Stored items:
┌──

/-- **Near-efficient recurrence.** If the per-flow conclusion of `NearExtremalTransiencePerFlow` fails for a
classical Leray–Hopf rapidly-decaying-datum flow on `[0,T)`, then for every `m < κ⋆` and every `t₁ ∈ [0,T)` the
strictly `m`-efficient times in `[t₁,T)` have positive Lebesgue measure. -/
theorem nearEfficient_recurrence_of_not_perFlow {ν T : ℝ} (hν : 0 < ν) (hT : 0 < T)
    {u : ℝ → EuclideanSpace ℝ (Fin 3) → EuclideanSpace ℝ (Fin 3)} {p : ℝ → EuclideanSpace ℝ (Fin 3) → ℝ}
    (hsol : IsClassicalNSSolutionOn (Ico 0 T) ν 0 u p) (hLH : IsLerayHopfOn T ν 0 (u 0) u)
    (hdec : HasRapidSpatialDecay (u 0))
    (hnot : ¬ (∃ θ : ℝ, 0 ≤ θ ∧ θ < 1 ∧ ∀ κ : ℝ, (∀ (v : EuclideanSpace ℝ (Fin 3) → EuclideanSpace ℝ (Fin 3)) (M B : ℝ), ContDiff ℝ (⊤ : ℕ∞) v → Literature.Analysis.FluidPDE.VectorCalculus.IsDivFree v → (∀ x, ‖v x‖ ≤ M) → (∀ x, ‖fderiv ℝ v x‖ ≤ B) → (∫⁻ x, ‖iteratedFDeriv ℝ 0 v x‖ₑ ^ 2 < ⊤) → (∫⁻ x, ‖iteratedFDeriv ℝ 1 v x‖ₑ ^ 2 < ⊤) → (∫⁻ x, ‖iteratedFDeriv ℝ 2 v x‖ₑ ^ 2 < ⊤) → |∫ x, ⟪Literature.Analysis.FluidPDE.curl v x, fderiv ℝ v x (Literature.Analysis.FluidPDE.curl v x)⟫_ℝ| ≤ κ * M * Real.sqrt (∫ x, ‖Literature.Analysis.FluidPDE.curl v x‖ ^ 2) * Real.sqrt (∫ x, Literature.Analysis.FluidPDE.frobeniusNormSq (fderiv ℝ (Literature.Analysis.FluidPDE.curl v) x))) → ∃ t₁ ∈ Set.Ico 0 T, ∃ (k : ℝ → ℝ) (B : ℝ), Measurable k ∧ (∀ τ, 0 ≤ k τ ∧ k τ ≤ 1) ∧ (∀ t ∈ Set.Ico t₁ T, ∀ M : ℝ, (∀ x, ‖u t x‖ ≤ M) → |∫ x, ⟪Literature.Analysis.FluidPDE.curl (u t) x, fderiv ℝ (u t) x (Literature.Analysis.FluidPDE.curl (u t) x)⟫_ℝ| ≤ k t * M * Real.sqrt (∫ x, ‖Literature.Analysis.FluidPDE.curl (u t) x‖ ^ 2) * Real.sqrt (∫ x, Literature.Analysis.FluidPDE.frobeniusNormSq (fderiv ℝ (Literature.Analysis.FluidPDE.curl (u t)) x))) ∧ (∀ t ∈ Set.Ico t₁ T, ∫ τ in t₁..t, k τ ^ 2 / (T - τ) ≤ (θ * κ) ^ 2 * Real.log ((T - t₁) / (T - t)) + B))) :
    ∀ m : ℝ, m < sInf {κ : ℝ | (∀ (v : EuclideanSpace ℝ (Fin 3) → EuclideanSpace ℝ (Fin 3)) (M B : ℝ), ContDiff ℝ (⊤ : ℕ∞) v → Literature.Analysis.FluidPDE.VectorCalculus.IsDivFree v → (∀ x, ‖v x‖ ≤ M) → (∀ x, ‖fderiv ℝ v x‖ ≤ B) → (∫⁻ x, ‖iteratedFDeriv ℝ 0 v x‖ₑ ^ 2 < ⊤) → (∫⁻ x, ‖iteratedFDeriv ℝ 1 v x‖ₑ ^ 2 < ⊤) → (∫⁻ x, ‖iteratedFDeriv ℝ 2 v x‖ₑ ^ 2 < ⊤) → |∫ x, ⟪Literature.Analysis.FluidPDE.curl v x, fderiv ℝ v x (Literature.Analysis.FluidPDE.curl v x)⟫_ℝ| ≤ κ * M * Real.sqrt (∫ x, ‖Literature.Analysis.FluidPDE.curl v x‖ ^ 2) * Real.sqrt (∫ x, Literature.Analysis.FluidPDE.frobeniusNormSq (fderiv ℝ (Literature.Analysis.FluidPDE.curl v) x)))} → ∀ t₁ ∈ Set.Ico 0 T,
      volume {t : ℝ | t ∈ Set.Ico t₁ T ∧ ∃ M : ℝ, (∀ x, ‖u t x‖ ≤ M) ∧ m * M * Real.sqrt (∫ x, ‖Literature.Analysis.FluidPDE.curl (u t) x‖ ^ 2) * Real.sqrt (∫ x, Literature.Analysis.FluidPDE.frobeniusNormSq (fderiv ℝ (Literature.Analysis.FluidPDE.curl (u t)) x)) < |∫ x, ⟪Literature.Analysis.FluidPDE.curl (u t) x, fderiv ℝ (u t) x (Literature.Analysis.FluidPDE.curl (u t) x)⟫_ℝ|} ≠ 0 := by
  intro m hm t₁ ht₁ hnull
  obtain ⟨k₀, hk₀m, hk₀01, hFW, hmin⟩ := DepletionLadder.exists_canonical_coefficient hν hT hsol hLH hdec
  apply hnot
  apply netpf_rung_aeSubExtremal u
  have hstar_pos : 0 < sInf {κ : ℝ | (∀ (v : EuclideanSpace ℝ (Fin 3) → EuclideanSpace ℝ (Fin 3)) (M B : ℝ), ContDiff ℝ (⊤ : ℕ∞) v → Literature.Analysis.FluidPDE.VectorCalculus.IsDivFree v → (∀ x, ‖v x‖ ≤ M) → (∀ x, ‖fderiv ℝ v x‖ ≤ B) → (∫⁻ x, ‖iteratedFDeriv ℝ 0 v x‖ₑ ^ 2 < ⊤) → (∫⁻ x, ‖iteratedFDeriv ℝ 1 v x‖ₑ ^ 2 < ⊤) → (∫⁻ x, ‖iteratedFDeriv ℝ 2 v x‖ₑ ^ 2 < ⊤) → |∫ x, ⟪Literature.Analysis.FluidPDE.curl v x, fderiv ℝ v x (Literature.Analysis.FluidPDE.curl v x)⟫_ℝ| ≤ κ * M * Real.sqrt (∫ x, ‖Literature.Analysis.FluidPDE.curl v x‖ ^ 2) * Real.sqrt (∫ x, Literature.Analysis.FluidPDE.frobeniusNormSq (fderiv ℝ (Literature.Analysis.FluidPDE.curl v) x)))} :=
    lt_trans (by norm_num) DepletionLadder.sharpDepletion_gt
  refine ⟨t₁, ht₁, k₀, hk₀m, hk₀01, fun t ht M hM => hFW t ⟨ht₁.1.trans ht.1, ht.2⟩ M hM, max m 0, max_lt hm hstar_pos, ?_⟩
  have hae : ∀ᵐ t ∂volume, ¬ (t ∈ Set.Ico t₁ T ∧ ∃ M : ℝ, (∀ x, ‖u t x‖ ≤ M) ∧ m * M * Real.sqrt (∫ x, ‖Literature.Analysis.FluidPDE.curl (u t) x‖ ^ 2) * Real.sqrt (∫ x, Literature.Analysis.FluidPDE.frobeniusNormSq (fderiv ℝ (Literature.Analysis.FluidPDE.curl (u t)) x)) < |∫ x, ⟪Literature.Analysis.FluidPDE.curl (u t) x, fderiv ℝ (u t) x (Literature.Analysis.FluidPDE.curl (u t) x)⟫_ℝ|) :=
    ae_iff.2 (by simpa only [not_not] using hnull)
  filter_upwards [hae] with t ht hmem
  by_contra hlt
  push Not at hlt
  have hno : ∀ M : ℝ, (∀ x, ‖u t x‖ ≤ M) → |∫ x, ⟪Literature.Analysis.FluidPDE.curl (u t) x, fderiv ℝ (u t) x (Literature.Analysis.FluidPDE.curl (u t) x)⟫_ℝ| ≤ m * M * Real.sqrt (∫ x, ‖Literature.Analysis.FluidPDE.curl (u t) x‖ ^ 2) * Real.sqrt (∫ x, Literature.Analysis.FluidPDE.frobeniusNormSq (fderiv ℝ (Literature.Analysis.FluidPDE.curl (u t)) x)) := by
    intro M hM
    by_contra hJ
    push Not at hJ
    exact ht ⟨hmem, M, hM, hJ⟩
  have hclause : ∀ M : ℝ, (∀ x, ‖u t x‖ ≤ M) → |∫ x, ⟪Literature.Analysis.FluidPDE.curl (u t) x, fderiv ℝ (u t) x (Literature.Analysis.FluidPDE.curl (u t) x)⟫_ℝ| ≤ max m 0 * M * Real.sqrt (∫ x, ‖Literature.Analysis.FluidPDE.curl (u t) x‖ ^ 2) * Real.sqrt (∫ x, Literature.Analysis.FluidPDE.frobeniusNormSq (fderiv ℝ (Literature.Analysis.FluidPDE.curl (u t)) x)) := by
    intro M hM
    have hM0 : 0 ≤ M := (norm_nonneg _).trans (hM 0)
    have hJ : |∫ x, ⟪Literature.Analysis.FluidPDE.curl (u t) x, fderiv ℝ (u t) x (Literature.Analysis.FluidPDE.curl (u t) x)⟫_ℝ| ≤ m * M * Real.sqrt (∫ x, ‖Literature.Analysis.FluidPDE.curl (u t) x‖ ^ 2) * Real.sqrt (∫ x, Literature.Analysis.FluidPDE.frobeniusNormSq (fderiv ℝ (Literature.Analysis.FluidPDE.curl (u t)) x)) := hno M hM
    have hprod : 0 ≤ M * Real.sqrt (∫ x, ‖Literature.Analysis.FluidPDE.curl (u t) x‖ ^ 2) * Real.sqrt (∫ x, Literature.Analysis.FluidPDE.frobeniusNormSq (fderiv ℝ (Literature.Analysis.FluidPDE.curl (u t)) x)) := mul_nonneg (mul_nonneg hM0 (Real.sqrt_nonneg _)) (Real.sqrt_nonneg _)
    calc |∫ x, ⟪Literature.Analysis.FluidPDE.curl (u t) x, fderiv ℝ (u t) x (Literature.Analysis.FluidPDE.curl (u t) x)⟫_ℝ| ≤ m * M * Real.sqrt (∫ x, ‖Literature.Analysis.FluidPDE.curl (u t) x‖ ^ 2) * Real.sqrt (∫ x, Literature.Analysis.FluidPDE.frobeniusNormSq (fderiv ℝ (Literature.Analysis.FluidPDE.curl (u t)) x)) := hJ
      _ = m * (M * Real.sqrt (∫ x, ‖Literature.Analysis.FluidPDE.curl (u t) x‖ ^ 2) * Real.sqrt (∫ x, Literature.Analysis.FluidPDE.frobeniusNormSq (fderiv ℝ (Literature.Analysis.FluidPDE.curl (u t)) x))) := by ring
      _ ≤ max m 0 * (M * Real.sqrt (∫ x, ‖Literature.Analysis.FluidPDE.curl (u t) x‖ ^ 2) * Real.sqrt (∫ x, Literature.Analysis.FluidPDE.frobeniusNormSq (fderiv ℝ (Literature.Analysis.FluidPDE.curl (u t)) x))) := mul_le_mul_of_nonneg_right (le_max_left _ _) hprod
      _ = max m 0 * M * Real.sqrt (∫ x, ‖Literature.Analysis.FluidPDE.curl (u t) x‖ ^ 2) * Real.sqrt (∫ x, Literature.Analysis.FluidPDE.frobeniusNormSq (fderiv ℝ (Literature.Analysis.FluidPDE.curl (u t)) x)) := by ring
  have hk₀le : k₀ t ≤ max m 0 := hmin t ⟨ht₁.1.trans hmem.1, hmem.2⟩ (max m 0) (le_max_right _ _) hclause
  exact absurd (hk₀le.trans_lt hlt) (lt_irrefl _)

end Summit.NavierStokesRegularity.NavierStokesRegularity.Theorems.DepletionLadder.PerFlow

end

└──

Exercise instructions:
The lines to return are those in the entries above that hold "hmem".

Completed task:
  filter_upwards [hae] with t ht hmem
    exact ht ⟨hmem, M, hM, hJ⟩
  have hk₀le : k₀ t ≤ max m 0 := hmin t ⟨ht₁.1.trans hmem.1, hmem.2⟩ (max m 0) (le_max_right _ _) hclause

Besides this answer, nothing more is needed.